This invention relates to a system for detecting conductive contaminants interspersed within unconsolidated, primarily non-conductive materials. The conductive properties of the contaminants complete a detectable electrical circuit. In addition, a method of using this system allows for the removal of potentially dangerous or harmful conductive contaminants from the unconsolidated materials.

BACKGROUND OF THE INVENTION

Waste recycling companies and waste management companies have searched for new technology to detect and remove harmful conductive contaminants interspersed within nonconductive, unconsolidated materials. For example, nails, aluminum cans, and metal refuse are often discarded in composts, soils, or waste materials. Likewise, hypodermic needles, razors, or similar potentially hazardous contaminants may also be discarded within these unconsolidated materials. As such, it is preferably to remove these contaminants before the waste materials are recycled to provide source materials for potting soils, fertilizers, and other similar useful products.

Unfortunately, and despite the waste-recycling companies' best intentions, these now-useful materials occasionally include portions or remnants of these harmful and dangerous conductive contaminants. Due to the volume of unconsolidated materials that must be scrutinized for these conductive contaminants, it has been admittedly difficult to screen or search for these conductive contaminants. Countless tons of unconsolidated materials have not been recycled out of fear that conductive contaminants remaining therein could harm or otherwise injure those attempting to use these recycled materials.

In fact, recycled materials that contain conductive contaminants have harmed innocent users. For example, purchasers of these recycled materials have risked the danger of being harmed by nails, cans, or similar items that were interspersed within these unconsolidated materials. In an extremely dangerous situation, it is conceivable that users of these recycled products could encounter a discarded hypodermic needle that could be contaminated with an infectious disease.

Waste recycling companies have devised or used various methods of detecting these conductive contaminants with marginal success. For example, it is possible to visually inspect small amounts of unconsolidated material for these kinds of conductive contaminants. Due to the nature of the unconsolidated materials and the size of the conductive contaminant, however, this type of search is literally “looking for a needle in a hay stack.” Due to the excessive volume of materials that must be screened, a visual inspection is impractical and inefficient.

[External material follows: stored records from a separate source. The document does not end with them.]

import Mathlib
import HarnessLib
import Summits.AtomisticToContinuum.Crystallization.Theorems.PricedLinkCensusSoftFourRingsCapCube2
import Summits.AtomisticToContinuum.Crystallization.Theorems.PricedLinkCensusSoftFourRingsCapHexagon2
import Summits.AtomisticToContinuum.Crystallization.Theorems.PricedLinkCensusSoftFourRingsCube3

/-!
# Soft four-rings, endgame: the second bonds of the frame (cuboctahedral branch)

Support file for `SoftFourRings` (route `PricedLinkCensus`, sub-problem `Crystallization`),
endgame step (E5) of the evidence file (§12.8), point-level form, every vertex of type O.  In the
frame of `cube_frame` (`N(a) = {v, b, x, a'}`, `N(b) = {v, a, y, b'}`, `N(c) = {v, d, x, c'}`,
`N(d) = {v, c, y, d'}`, `N(x) = {a, a', c, c'}`, `N(y) = {b, b', d, d'}`):

* `frame_ne` — `a' ≠ d'` (else the eight points `v, a, b, c, d, x, y, a'` would be saturated by
  ten, `saturated_eight_false`);
* `cube_pairing` — **`a' ∼ b'`** (the cells at `a`; the alternative pairings are excluded by
  `frame_ne` and by `hα` at `v`).

Applied a second time with `(a, b, a', b')` and `(c, d, c', d')` exchanged this also gives
`c' ≠ b'` and `c' ∼ d'`.

**`Cap` variant** (seat c3 of stmt-AtomisticToContinuum-14234): identical to `PricedLinkCensusSoftFourRingsCube3`, except that the
global Tammes-13 hypothesis `(hT : musinTarasov2012_tammes_thirteen)` is replaced by the LOCAL covering
property of the twelve directions, `hT : ∀ p, ‖p‖ = 1 → ∃ x ∈ X, dist p x < 0.957` (no empty cap of
angular radius `57.18°`), which is all the two roots (`FacetCap`, `Interior`) ever used; the hT-free
lemmas are not repeated (the original file is imported for them).
-/

namespace Summit.AtomisticToContinuum.Crystallization.Theorems.Cap

open Real RealInnerProductSpace Literature.Geometry.DiscreteGeometry

section Setting

open scoped Classical in
/-- **The second bond at the wing `a` of the frame: `a' ∼ b'`.** -/
theorem cube_pairing
    {X : Finset (EuclideanSpace ℝ (Fin 3))}
    {B : Finset (Finset (EuclideanSpace ℝ (Fin 3)))}
    (hT : ∀ p : EuclideanSpace ℝ (Fin 3), ‖p‖ = 1 → ∃ x ∈ X, dist p x < 0.957)
    (hX1 : ∀ y ∈ X, ‖y‖ = 1)
    (hcard : X.card = 12)
    (hsepX : ∀ u ∈ X, ∀ u' ∈ X, u ≠ u' → ⟪u, u'⟫ ≤ 1 - 1 / (2 * (101 / 100 : ℝ) ^ 2))
    (hB : ∀ T ∈ B, ∃ u ∈ X, ∃ u' ∈ X, u ≠ u' ∧ 1 - (101 / 100 : ℝ) ^ 2 / 2 ≤ ⟪u, u'⟫ ∧ T = {u, u'})
    (hBcard : B.card = 24)
    (hdeg : ∀ v ∈ X, ∃ w : Fin 4 → EuclideanSpace ℝ (Fin 3), (∀ k, w k ∈ X) ∧ Function.Injective w ∧ (∀ k, w k ≠ v) ∧ (∀ k, ({v, w k} : Finset (EuclideanSpace ℝ (Fin 3))) ∈ B) ∧ ∀ y, ({v, y} : Finset (EuclideanSpace ℝ (Fin 3))) ∈ B → ∃ k, y = w k)
    (hallO : ∀ u ∈ X, ∃ a b c d : EuclideanSpace ℝ (Fin 3), (∀ t, ({u, t} : Finset (EuclideanSpace ℝ (Fin 3))) ∈ B ↔ (t = a ∨ t = b ∨ t = c ∨ t = d)) ∧ (a ≠ b ∧ a ≠ c ∧ a ≠ d ∧ b ≠ c ∧ b ≠ d ∧ c ≠ d) ∧ ({a, b} : Finset (EuclideanSpace ℝ (Fin 3))) ∈ B ∧ ({c, d} : Finset (EuclideanSpace ℝ (Fin 3))) ∈ B ∧ ({a, c} : Finset (EuclideanSpace ℝ (Fin 3))) ∉ B ∧ ({a, d} : Finset (EuclideanSpace ℝ (Fin 3))) ∉ B ∧ ({b, c} : Finset (EuclideanSpace ℝ (Fin 3))) ∉ B ∧ ({b, d} : Finset (EuclideanSpace ℝ (Fin 3))) ∉ B) {v a b c d x y a' b' c' d' : EuclideanSpace ℝ (Fin 3)} (hv : v ∈ X)
    (hN : (∀ t, ({v, t} : Finset (EuclideanSpace ℝ (Fin 3))) ∈ B ↔ (t = a ∨ t = b ∨ t = c ∨ t = d))) (hd : (a ≠ b ∧ a ≠ c ∧ a ≠ d ∧ b ≠ c ∧ b ≠ d ∧ c ≠ d)) (hab : ({a, b} : Finset (EuclideanSpace ℝ (Fin 3))) ∈ B) (hcd : ({c, d} : Finset (EuclideanSpace ℝ (Fin 3))) ∈ B)
    (hac : ({a, c} : Finset (EuclideanSpace ℝ (Fin 3))) ∉ B) (had : ({a, d} : Finset (EuclideanSpace ℝ (Fin 3))) ∉ B) (hbc : ({b, c} : Finset (EuclideanSpace ℝ (Fin 3))) ∉ B) (hbd : ({b, d} : Finset (EuclideanSpace ℝ (Fin 3))) ∉ B)
    (hNa : (∀ t, ({a, t} : Finset (EuclideanSpace ℝ (Fin 3))) ∈ B ↔ (t = v ∨ t = b ∨ t = x ∨ t = a'))) (hda : (v ≠ b ∧ v ≠ x ∧ v ≠ a' ∧ b ≠ x ∧ b ≠ a' ∧ x ≠ a')) (hxa' : ({x, a'} : Finset (EuclideanSpace ℝ (Fin 3))) ∈ B)
    (hvxn : ({v, x} : Finset (EuclideanSpace ℝ (Fin 3))) ∉ B) (hvapn : ({v, a'} : Finset (EuclideanSpace ℝ (Fin 3))) ∉ B) (hbxn : ({b, x} : Finset (EuclideanSpace ℝ (Fin 3))) ∉ B) (hbapn : ({b, a'} : Finset (EuclideanSpace ℝ (Fin 3))) ∉ B)
    (hNb : (∀ t, ({b, t} : Finset (EuclideanSpace ℝ (Fin 3))) ∈ B ↔ (t = v ∨ t = a ∨ t = y ∨ t = b'))) (hdb : (v ≠ a ∧ v ≠ y ∧ v ≠ b' ∧ a ≠ y ∧ a ≠ b' ∧ y ≠ b')) (hyb' : ({y, b'} : Finset (EuclideanSpace ℝ (Fin 3))) ∈ B)
    (hvyn : ({v, y} : Finset (EuclideanSpace ℝ (Fin 3))) ∉ B) (hvbpn : ({v, b'} : Finset (EuclideanSpace ℝ (Fin 3))) ∉ B) (hayn : ({a, y} : Finset (EuclideanSpace ℝ (Fin 3))) ∉ B) (habpn : ({a, b'} : Finset (EuclideanSpace ℝ (Fin 3))) ∉ B)
    (hNc : (∀ t, ({c, t} : Finset (EuclideanSpace ℝ (Fin 3))) ∈ B ↔ (t = v ∨ t = d ∨ t = x ∨ t = c'))) (hdc : (v ≠ d ∧ v ≠ x ∧ v ≠ c' ∧ d ≠ x ∧ d ≠ c' ∧ x ≠ c')) (hxc' : ({x, c'} : Finset (EuclideanSpace ℝ (Fin 3))) ∈ B)
    (hvcpn : ({v, c'} : Finset (EuclideanSpace ℝ (Fin 3))) ∉ B) (hdxn : ({d, x} : Finset (EuclideanSpace ℝ (Fin 3))) ∉ B) (hdcpn : ({d, c'} : Finset (EuclideanSpace ℝ (Fin 3))) ∉ B)
    (hNd : (∀ t, ({d, t} : Finset (EuclideanSpace ℝ (Fin 3))) ∈ B ↔ (t = v ∨ t = c ∨ t = y ∨ t = d'))) (hdd : (v ≠ c ∧ v ≠ y ∧ v ≠ d' ∧ c ≠ y ∧ c ≠ d' ∧ y ≠ d')) (hyd' : ({y, d'} : Finset (EuclideanSpace ℝ (Fin 3))) ∈ B)
    (hvdpn : ({v, d'} : Finset (EuclideanSpace ℝ (Fin 3))) ∉ B) (hcyn : ({c, y} : Finset (EuclideanSpace ℝ (Fin 3))) ∉ B) (hcdpn : ({c, d'} : Finset (EuclideanSpace ℝ (Fin 3))) ∉ B)
    (hNx : (∀ t, ({x, t} : Finset (EuclideanSpace ℝ (Fin 3))) ∈ B ↔ (t = a ∨ t = a' ∨ t = c ∨ t = c'))) (hdxx : (a ≠ a' ∧ a ≠ c ∧ a ≠ c' ∧ a' ≠ c ∧ a' ≠ c' ∧ c ≠ c'))
    (hacpn : ({a, c'} : Finset (EuclideanSpace ℝ (Fin 3))) ∉ B) (hapcn : ({a', c} : Finset (EuclideanSpace ℝ (Fin 3))) ∉ B) (hapcpn : ({a', c'} : Finset (EuclideanSpace ℝ (Fin 3))) ∉ B)
    (hNy : (∀ t, ({y, t} : Finset (EuclideanSpace ℝ (Fin 3))) ∈ B ↔ (t = b ∨ t = b' ∨ t = d ∨ t = d'))) (hdyy : (b ≠ b' ∧ b ≠ d ∧ b ≠ d' ∧ b' ≠ d ∧ b' ≠ d' ∧ d ≠ d'))
    (hbdpn : ({b, d'} : Finset (EuclideanSpace ℝ (Fin 3))) ∉ B) (hbpdn : ({b', d} : Finset (EuclideanSpace ℝ (Fin 3))) ∉ B) (hbpdpn : ({b', d'} : Finset (EuclideanSpace ℝ (Fin 3))) ∉ B)
    (hxX : x ∈ X) (hyX : y ∈ X) (hxv : x ≠ v) (hxa : x ≠ a) (hxb : x ≠ b) (hxc : x ≠ c) (hxd : x ≠ d)
    (hyv : y ≠ v) (hya : y ≠ a) (hyb : y ≠ b) (hyc : y ≠ c) (hyd : y ≠ d) (hxy : x ≠ y) :
    ({a', b'} : Finset (EuclideanSpace ℝ (Fin 3))) ∈ B := by
  have ha'd' := frame_ne hcard hB hdeg hallO hv hN hd hab hcd hac had hbc hbd hNa hda hxa' hvxn hvapn
    hbxn hbapn hNb hdb hyb' hvyn hvbpn hayn habpn hNc hdc hxc' hvcpn hdxn hdcpn hNd hdd hyd' hvdpn hcyn
    hcdpn hNx hdxx hacpn hapcn hapcpn hNy hdyy hbdpn hbpdn hbpdpn hxX hyX hxv hxa hxb hxc hxd hyv hya
    hyb hyc hyd hxy
  have hva : ({v, a} : Finset (EuclideanSpace ℝ (Fin 3))) ∈ B := (hN a).2 (Or.inl rfl)
  have hvb : ({v, b} : Finset (EuclideanSpace ℝ (Fin 3))) ∈ B := (hN b).2 (Or.inr (Or.inl rfl))
  have haa' : ({a, a'} : Finset (EuclideanSpace ℝ (Fin 3))) ∈ B := (hNa a').2 (Or.inr (Or.inr (Or.inr rfl)))
  have haX : a ∈ X := (mem_of_mem_bonds hB hva).2
  -- `hα` at `v` for the pair `{a, b}` and at `a` for the pair `{v, b}`
  have hαv := alpha_of_allO hB hallO hva hvb hab
  have hαa : ∀ z, ({z, v} : Finset (EuclideanSpace ℝ (Fin 3))) ∈ B → ({z, b} : Finset (EuclideanSpace ℝ (Fin 3))) ∈ B → z = a := fun z h1 h2 =>
    alpha_of_typeO hN hd hac had hbc hbd (by rw [Finset.pair_comm]; exact hva) hab hd.1 hvb h1 h2
      (ne_of_mem_bonds hB h2)
  have ha'b : a' ≠ b := hda.2.2.2.2.1.symm
  have ha'd : a' ≠ d := fun h => had (h ▸ haa')
  -- the cells at `a`
  rcases typeO_cells hT hX1 hcard hsepX hB hBcard hdeg haX hNa hda hvb hxa' hvxn hvapn hbxn hbapn hαa
    with ⟨-, ⟨w, -, hwa, hwv, hwb, hwx, hwa', hB1, hB2⟩⟩ | ⟨⟨w, -, hwa, hwv, hwb, hwx, hwa', hB1, hB2⟩, -⟩
  · -- `w ∼ b`, `w ∼ a'`: `w = b'` (and `w = y` would put `a'` into `N(y)`)
    rcases (hNb w).1 (by rw [Finset.pair_comm]; exact hB1) with h | h | h | h
    · exact absurd h hwv
    · exact absurd h hwa
    · exfalso
      rw [h] at hB2
      rcases (hNy a').1 hB2 with e | e | e | e
      · exact ha'b e
      · exact habpn (e ▸ haa')
      · exact ha'd e
      · exact ha'd' e
    · rw [h] at hB2; rw [Finset.pair_comm]; exact hB2
  · -- `w ∼ v`, `w ∼ a'`: `w ∈ {c, d}`, impossible
    exfalso
    rcases (hN w).1 (by rw [Finset.pair_comm]; exact hB1) with h | h | h | h
    · exact hwa h
    · exact hwb h
    · rw [h] at hB2
      rcases (hNc a').1 hB2 with e | e | e | e
      · exact hda.2.2.1 e.symm
      · exact ha'd e
      · exact hda.2.2.2.2.2 e.symm
      · exact hdxx.2.2.2.2.1 e
    · rw [h] at hB2
      rcases (hNd a').1 hB2 with e | e | e | e
      · exact hda.2.2.1 e.symm
      · exact hdxx.2.2.2.1 e
      · exact hayn (e ▸ haa')
      · exact ha'd' e

end Setting

end Summit.AtomisticToContinuum.Crystallization.Theorems.Cap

In the alternative, the prior art described sifting techniques that would capture larger objects while allowing granules such as sand to pass through a sifter or a series of sifters. This method is particularly inappropriate when the unconsolidated material comprises branches, twigs, or similar structured materials that cannot pass through the relatively small holes of the sifters. Moreover, a strategically placed needle or similar conductive contaminant could theoretically pass through the sifting screens without being detected or removed.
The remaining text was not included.